Herbst in der Wildnis
Herbst in der Wildnis

Von Nicole Lischewski
Wie Blutstropfen sprenkelt rotes Herbstlaub die Landschaft, in der die ersten Sonnenstrahlen die Bergspitzen wundrot tünchen. Das lang gezogene Klagen eines Eistauchers klingt durch den Frühnebel herüber, der einzige Laut in der Morgenstille. Ich kuschele mich tiefer in meine Jacke und mache Zehengymnastik, kämpfe gegen die stetig fortschreitende Unterkühlung an. Wir sind auf Elchjagd.Mein Freund Chris legt das Gewehr beiseite und hält sich die Hände wie ein Sprachrohr vor den Mund, schließt konzentriert die Augen: „Wöööööh!“ Seine Imitation des Elchbrunftrufs erfüllt das Tal bis hoch in die Berge, schallt zurück und wird von den Bäumen und der feuchten Erde erstickt. Stille hüllt uns wieder ein, als ob der ganze Wald auf die Antwort eines Elchbullen horcht.

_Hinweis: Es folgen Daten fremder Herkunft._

import Mathlib
import Summits.PneNP.PneNP.Theorems.PstarFibreCNF
import Literature.Computability.MetaComplexity.ResLinProverDelayer

/-!
# Parity decision trees are Provers: Delayer coins bound PDT size (ROUND-24 item T24.3a, wiring)

FRONTIER range-avoidance ladder, ROUND-24 item T24.3a (cell `pnp-ideate`, planner seat p3's pre-seed §7(b); restricted-model
proof complexity — nothing here bears on `P` versus `NP`).

The tree's Prover–Delayer library (`Literature.Computability.MetaComplexity.ResLinProverDelayer`: boards of `𝔽₂`-equations,
Delayer `Strategy`, `Conform`, `coins`, `Contradicts`, `Guarantees φ δ t`) measures tree-like `Res(⊕)` refutations of a CNF
`φ` over `ℕ`-indexed variables.  A parity decision tree `T : PstarPDT.PDT n m` solving the falsified-output search problem of
the fibre `I(z) = y` (`T.Solves I y`) is a PROVER on `φ = PstarFibreCNF.fibreCNF I y`: walk down `T` asking the query parities
(`formOf S = S.map Fin.val`), follow Delayer's answer, take the SMALLER subtree when Delayer answers `*` (each coin halves the
number of leaves ahead), and at the leaf `j` pin the `k` variables of output `j` singly (at most `k` further coins); the board
then contradicts the pattern clause of `j`.  Hence

* `coins_le_of_solves` (the play): from any conforming board on whose solution set `T` solves the search problem, Prover ends
  the game conceding at most `log₂ (T.size) + k` more coins;
* **`two_pow_le_size_of_guarantees`**: `Guarantees (fibreCNF I y) δ t → T.Solves I y → 2^t ≤ 2^k · T.size`, and
  `le_depth_of_guarantees`: `t ≤ T.depth + k`.

So a Delayer strategy with `t = n/c` coins on the fibre CNF — the library-native form of the ROUND-24 research statement —
gives at once tree-like `Res(⊕)` size `≥ 2^{n/c}` (`ProverDelayer.two_pow_le_length_of_guarantees`) and PDT size
`≥ 2^{n/c − k}`, depth `≥ n/c − k` for every solving parity decision tree.
-/

set_option linter.dupNamespace false -- `Summit.PneNP.PneNP.…`: summit = sub-problem name (D-0017 single-conjunct layout)

open Finset Literature.Computability.Complexity Literature.Computability.MetaComplexity
open Literature.Computability.MetaComplexity.ProverDelayer
open Summit.PneNP.PneNP.Theorems.PstarPDT (PDT parity)
open Summit.PneNP.PneNP.Theorems.PstarFibreCNF (fibreCNF patternClause outputClauses eval_patternClause_iff
  satisfiable_fibreCNF_iff)

namespace Summit.PneNP.PneNP.Theorems.PstarPDTResLin

variable {k n m : ℕ}

/-! ## Queries as linear forms over `ℕ` -/

/-- The query set `S ⊆ Fin n` as a linear form on `ℕ`-indexed variables. -/
def formOf (S : Finset (Fin n)) : Finset ℕ := S.map Fin.valEmbedding

/-- The board equation `formOf S = a` holds under `σ` iff the parity of `S` on the input `σ ∘ val` is `a`. -/
theorem eval_formOf (σ : ℕ → Bool) (S : Finset (Fin n)) (a : Bool) :
    LinLit.eval σ (formOf S, a) = true ↔ parity S (fun v => σ v.val) = a := by
  have hc : ((formOf S).filter fun i => σ i = true).card = (S.filter fun v => σ v.val = true).card := by
    unfold formOf
    rw [Finset.filter_map, Finset.card_map]
    rfl
  unfold LinLit.eval PstarPDT.parity
  rw [decide_eq_true_eq, hc]
  cases a
  · simp only [Bool.toNat_false, decide_eq_false_iff_not, Nat.not_odd_iff_even, Nat.even_iff]
  · simp only [Bool.toNat_true, decide_eq_true_eq, Nat.odd_iff]

/-- `σ` satisfies every equation of the board. -/
def Holds (Φ : List LinLit) (σ : ℕ → Bool) : Prop := ∀ e ∈ Φ, LinLit.eval σ e = true

/-! ## The pinning phase at a leaf -/

/-- Ask the variables of a list singly, writing Delayer's answer (or `false` when he answers `*`). -/
def pin (δ : Strategy) : List ℕ → List LinLit → List LinLit
  | [], Φ => Φ
  | v :: vs, Φ => pin δ vs ((({v} : Finset ℕ), (δ Φ {v}).getD false) :: Φ)

/-- Pinning keeps the board conforming. -/
theorem conform_pin (δ : Strategy) : ∀ (vs : List ℕ) (Φ : List LinLit), Conform δ Φ → Conform δ (pin δ vs Φ) := by
  intro vs
  induction vs with
  | nil => intro Φ h; exact h
  | cons v vs ih =>
    intro Φ h
    refine ih _ ⟨h, ?_⟩
    rcases hδ : δ Φ {v} with _ | a
    · exact Or.inl rfl
    · exact Or.inr (by simp)

/-- Pinning `vs` concedes at most `|vs|` coins. -/
theorem coins_pin_le (δ : Strategy) : ∀ (vs : List ℕ) (Φ : List LinLit), coins δ (pin δ vs Φ) ≤ coins δ Φ + vs.length := by
  intro vs
  induction vs with
  | nil => intro Φ; simp [pin]
  | cons v vs ih =>
    intro Φ
    refine (ih _).trans ?_
    simp only [coins_cons, List.length_cons]
    split_ifs <;> omega

/-- The old equations stay on the board. -/
theorem holds_of_holds_pin (δ : Strategy) : ∀ (vs : List ℕ) (Φ : List LinLit) (σ : ℕ → Bool),
    Holds (pin δ vs Φ) σ → Holds Φ σ := by
  intro vs
  induction vs with
  | nil => intro Φ σ h; exact h
  | cons v vs ih =>
    intro Φ σ h
    have h' := ih _ σ h
    exact fun e he => h' e (List.mem_cons_of_mem _ he)

/-- After pinning, all solutions of the board agree on the pinned variables. -/
theorem eq_of_holds_pin (δ : Strategy) : ∀ (vs : List ℕ) (Φ : List LinLit) (σ σ' : ℕ → Bool),
    Holds (pin δ vs Φ) σ → Holds (pin δ vs Φ) σ' → ∀ v ∈ vs, σ v = σ' v := by
  intro vs
  induction vs with
  | nil => intro Φ σ σ' _ _ v hv; simp at hv
  | cons v vs ih =>
    intro Φ σ σ' h h' w hw
    rcases List.mem_cons.1 hw with rfl | hw
    · have h1 := holds_of_holds_pin δ vs _ σ h _ List.mem_cons_self
      have h2 := holds_of_holds_pin δ vs _ σ' h' _ List.mem_cons_self
      rw [LinLit.eval_singleton, beq_iff_eq] at h1 h2
      rw [h1, h2]
    · exact ih _ σ σ' h h' w hw

/-! ## The play down the tree -/

/-- The pattern clause of a falsifying pattern is a clause of the fibre CNF. -/
theorem patternClause_mem (I : LocalMap k n m) (y : Fin m → Bool) {j : Fin m} {u : Fin k → Bool}
    (hu : I.table j u ≠ y j) : patternClause I j u ∈ fibreCNF I y := by
  unfold PstarFibreCNF.fibreCNF
  rw [List.mem_flatMap]
  refine ⟨j, List.mem_finRange j, ?_⟩
  unfold PstarFibreCNF.outputClauses
  rw [List.mem_map]
  refine ⟨u, ?_, rfl⟩
  rw [List.mem_filter, Finset.mem_toList]
  exact ⟨Finset.mem_univ _, by simpa using hu⟩

/-- A solved target has a nonempty fibre CNF. -/
theorem fibreCNF_ne_nil (I : LocalMap k n m) {y : Fin m → Bool} {T : PDT n m} (hT : T.Solves I y) :
    ∃ c, c ∈ fibreCNF I y := by
  have hy := PstarPDT.not_mem_range_of_solves hT
  rw [← satisfiable_fibreCNF_iff] at hy
  by_contra hne
  push Not at hne
  have hnil : fibreCNF I y = [] := List.eq_nil_iff_forall_not_mem.2 hne
  exact hy ⟨fun _ => false, by rw [hnil]; rfl⟩

/-- **The play.**  If a conforming board `Φ` is such that `T` solves the search problem on every solution of `Φ`, Prover can end
the game from `Φ` conceding at most `log₂ (T.size) + k` further coins. -/
theorem coins_le_of_solves (δ : Strategy) (I : LocalMap k n m) (y : Fin m → Bool) (hne : ∃ c, c ∈ fibreCNF I y) :
    ∀ (T : PDT n m) (Φ : List LinLit), Conform δ Φ →
      (∀ σ, Holds Φ σ → I.eval (fun v => σ v.val) (T.run fun v => σ v.val) ≠ y (T.run fun v => σ v.val)) →
      ∃ Φ', Conform δ Φ' ∧ (∃ c ∈ fibreCNF I y, Contradicts Φ' (Clause.toLinClause c)) ∧
        coins δ Φ' ≤ coins δ Φ + Nat.log 2 T.size + k := by
  intro T
  induction T with
  | leaf j =>
    intro Φ hconf hsol
    set vs := List.ofFn fun i : Fin k => (I.vars j i).val with hvs
    refine ⟨pin δ vs Φ, conform_pin δ vs Φ hconf, ?_, ?_⟩
    · by_cases hsat : ∃ σ, Holds (pin δ vs Φ) σ
      · obtain ⟨σ₀, hσ₀⟩ := hsat
        set u : Fin k → Bool := fun i => σ₀ (I.vars j i).val with hu
        have hfals : I.table j u ≠ y j := hsol σ₀ (holds_of_holds_pin δ vs Φ σ₀ hσ₀)
        refine ⟨patternClause I j u, patternClause_mem I y hfals, fun σ hσ => ?_⟩
        rw [eval_toLinClause]
        have hpat : (fun i => σ (I.vars j i).val) = u := by
          funext i
          exact eq_of_holds_pin δ vs Φ σ σ₀ hσ hσ₀ _ (by rw [hvs, List.mem_ofFn]; exact ⟨i, rfl⟩)
        have := (eval_patternClause_iff I j u σ).not.2 (not_not.2 hpat)
        revert this
        unfold Clause.eval
        cases (patternClause I j u).any (Literal.eval σ) <;> simp
      · obtain ⟨c, hc⟩ := hne
        refine ⟨c, hc, fun σ hσ => ?_⟩
        exact absurd ⟨σ, hσ⟩ hsat
    · have h := coins_pin_le δ vs Φ
      rw [hvs, List.length_ofFn] at h
      simp only [PDT.size, Nat.log_one_right, add_zero]
      exact h
  | node S t₀ t₁ ih₀ ih₁ =>
    intro Φ hconf hsol
    -- the move to a subtree after the answer `a`
    have move : ∀ a : Bool, Conform δ ((formOf S, a) :: Φ) →
        ∃ Φ', Conform δ Φ' ∧ (∃ c ∈ fibreCNF I y, Contradicts Φ' (Clause.toLinClause c)) ∧
          coins δ Φ' ≤ coins δ ((formOf S, a) :: Φ) + Nat.log 2 (if a then t₁ else t₀).size + k := by
      intro a hconf₁
      have hsol₁ : ∀ σ, Holds ((formOf S, a) :: Φ) σ →
          I.eval (fun v => σ v.val) ((if a then t₁ else t₀).run fun v => σ v.val) ≠
            y ((if a then t₁ else t₀).run fun v => σ v.val) := by
        intro σ hσ
        have hpar : parity S (fun v => σ v.val) = a := (eval_formOf σ S a).1 (hσ _ List.mem_cons_self)
        have h := hsol σ (fun e he => hσ e (List.mem_cons_of_mem _ he))
        simp only [PDT.run, hpar] at h
        cases a <;> simpa using h
      cases a
      · exact ih₀ _ hconf₁ (by simpa using hsol₁)
      · exact ih₁ _ hconf₁ (by simpa using hsol₁)
    have hlog₀ : Nat.log 2 t₀.size ≤ Nat.log 2 (PDT.node S t₀ t₁).size :=
      Nat.log_mono_right (by simp [PDT.size])
    have hlog₁ : Nat.log 2 t₁.size ≤ Nat.log 2 (PDT.node S t₀ t₁).size :=
      Nat.log_mono_right (by simp [PDT.size])
    rcases hδ : δ Φ (formOf S) with _ | a
    · -- `*`: go to the smaller subtree
      by_cases hle : t₁.size ≤ t₀.size
      · obtain ⟨Φ', h1, h2, h3⟩ := move true ⟨hconf, Or.inl hδ⟩
        refine ⟨Φ', h1, h2, ?_⟩
        have hlog : Nat.log 2 t₁.size + 1 ≤ Nat.log 2 (PDT.node S t₀ t₁).size := by
          rw [← Nat.log_mul_base (by norm_num) (by have := t₁.one_le_size; omega)]
          exact Nat.log_mono_right (by simp [PDT.size]; omega)
        simp only [coins_cons, hδ, if_true] at h3
        omega
      · obtain ⟨Φ', h1, h2, h3⟩ := move false ⟨hconf, Or.inl hδ⟩
        refine ⟨Φ', h1, h2, ?_⟩
        have hlog : Nat.log 2 t₀.size + 1 ≤ Nat.log 2 (PDT.node S t₀ t₁).size := by
          rw [← Nat.log_mul_base (by norm_num) (by have := t₀.one_le_size; omega)]
          exact Nat.log_mono_right (by simp [PDT.size]; omega)
        simp only [coins_cons, hδ, if_true] at h3
        have : Nat.log 2 (if false then t₁ else t₀).size = Nat.log 2 t₀.size := rfl
        omega
    · -- Delayer answers `a`: follow it
      obtain ⟨Φ', h1, h2, h3⟩ := move a ⟨hconf, Or.inr (by rw [hδ])⟩
      refine ⟨Φ', h1, h2, ?_⟩
      simp only [coins_cons, hδ] at h3
      cases a <;> simp at h3 <;> omega

/-- **T24.3a — coins bound PDT size.**  If Delayer guarantees `t` coins on the fibre CNF of `I(z) = y`, every parity decision
tree solving `Search(I, y)` has at least `2^{t−k}` leaves: `2^t ≤ 2^k · T.size`. -/
theorem two_pow_le_size_of_guarantees {I : LocalMap k n m} {y : Fin m → Bool} {δ : Strategy} {t : ℕ}
    (hδ : Guarantees (fibreCNF I y) δ t) {T : PDT n m} (hT : T.Solves I y) : 2 ^ t ≤ 2 ^ k * T.size := by
  obtain ⟨Φ', hconf, hend, hcoins⟩ := coins_le_of_solves δ I y (fibreCNF_ne_nil I hT) T [] conform_nil
    (fun σ _ => hT _)
  have ht : t ≤ Nat.log 2 T.size + k := by
    have := hδ Φ' hconf hend
    simp only [coins_nil, zero_add] at hcoins
    omega
  calc 2 ^ t ≤ 2 ^ (Nat.log 2 T.size + k) := Nat.pow_le_pow_right (by norm_num) ht
    _ = 2 ^ k * 2 ^ Nat.log 2 T.size := by rw [pow_add, mul_comm]
    _ ≤ 2 ^ k * T.size := Nat.mul_le_mul_left _ (Nat.pow_log_le_self 2 (by have := T.one_le_size; omega))

/-- … and depth at least `t − k`. -/
theorem le_depth_of_guarantees {I : LocalMap k n m} {y : Fin m → Bool} {δ : Strategy} {t : ℕ}
    (hδ : Guarantees (fibreCNF I y) δ t) {T : PDT n m} (hT : T.Solves I y) : t ≤ T.depth + k := by
  have h1 := two_pow_le_size_of_guarantees hδ hT
  have h2 := T.size_le_two_pow_depth
  have h3 : 2 ^ t ≤ 2 ^ (T.depth + k) := by
    calc 2 ^ t ≤ 2 ^ k * T.size := h1
      _ ≤ 2 ^ k * 2 ^ T.depth := Nat.mul_le_mul_left _ h2
      _ = 2 ^ (T.depth + k) := by rw [pow_add, mul_comm]
  exact (Nat.pow_le_pow_iff_right (by norm_num)).1 h3

end Summit.PneNP.PneNP.Theorems.PstarPDTResLin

Wie ich das Töten hasse, auch nach acht Jahren Wildnisleben. Die Jagd ist unsere persönliche Wahl und keine zwingende Notwendigkeit. Wir würden hier in der Wildnis ohne Elchfl eisch nicht verhungern, sondern könnten mit dem Boot, Schneemobil oder Buschflugzeug andere Lebensmittel hereinbringen. Es ist ja nicht mehr wie vor hundert Jahren, wo das eigene Leben völlig vom Auslöschen eines anderen abhing. Aber in einer Gegend, in der die Vegetation nur vier Monate lang wächst, nur von Gemüse zu leben, erscheint mir auch nicht sinnvoll. Und welche Freilandhaltung ist ökologischer als die eines Elchs in der kanadischen Wildnis? Das Schicksal von Bio-Rindern und Hühnern ist vorprogrammiert, sie werden für den Menschen geschlachtet. Für sie gibt es kein Entkommen. Ob wir dagegen einen Elch erlegen und welchen, ist niemals sicher.

Ich seufze leise. Hier an den Quellseen des Yukon River, wo es oft still und einsam ist, ist mir die Kostbarkeit eines jeden Lebens bewusst. Die Tiere sind in diesem Land mehr zu Hause, als ich es jemals sein werde. Die Wildnis spiegelt sich in jeder ihrer Bewegungen wider: das Wasser im federnden Lauf eines Elches, die Beeren in der runden Gestalt eines Bären, Karibus im ausdauernden Lauf eines Wolfs.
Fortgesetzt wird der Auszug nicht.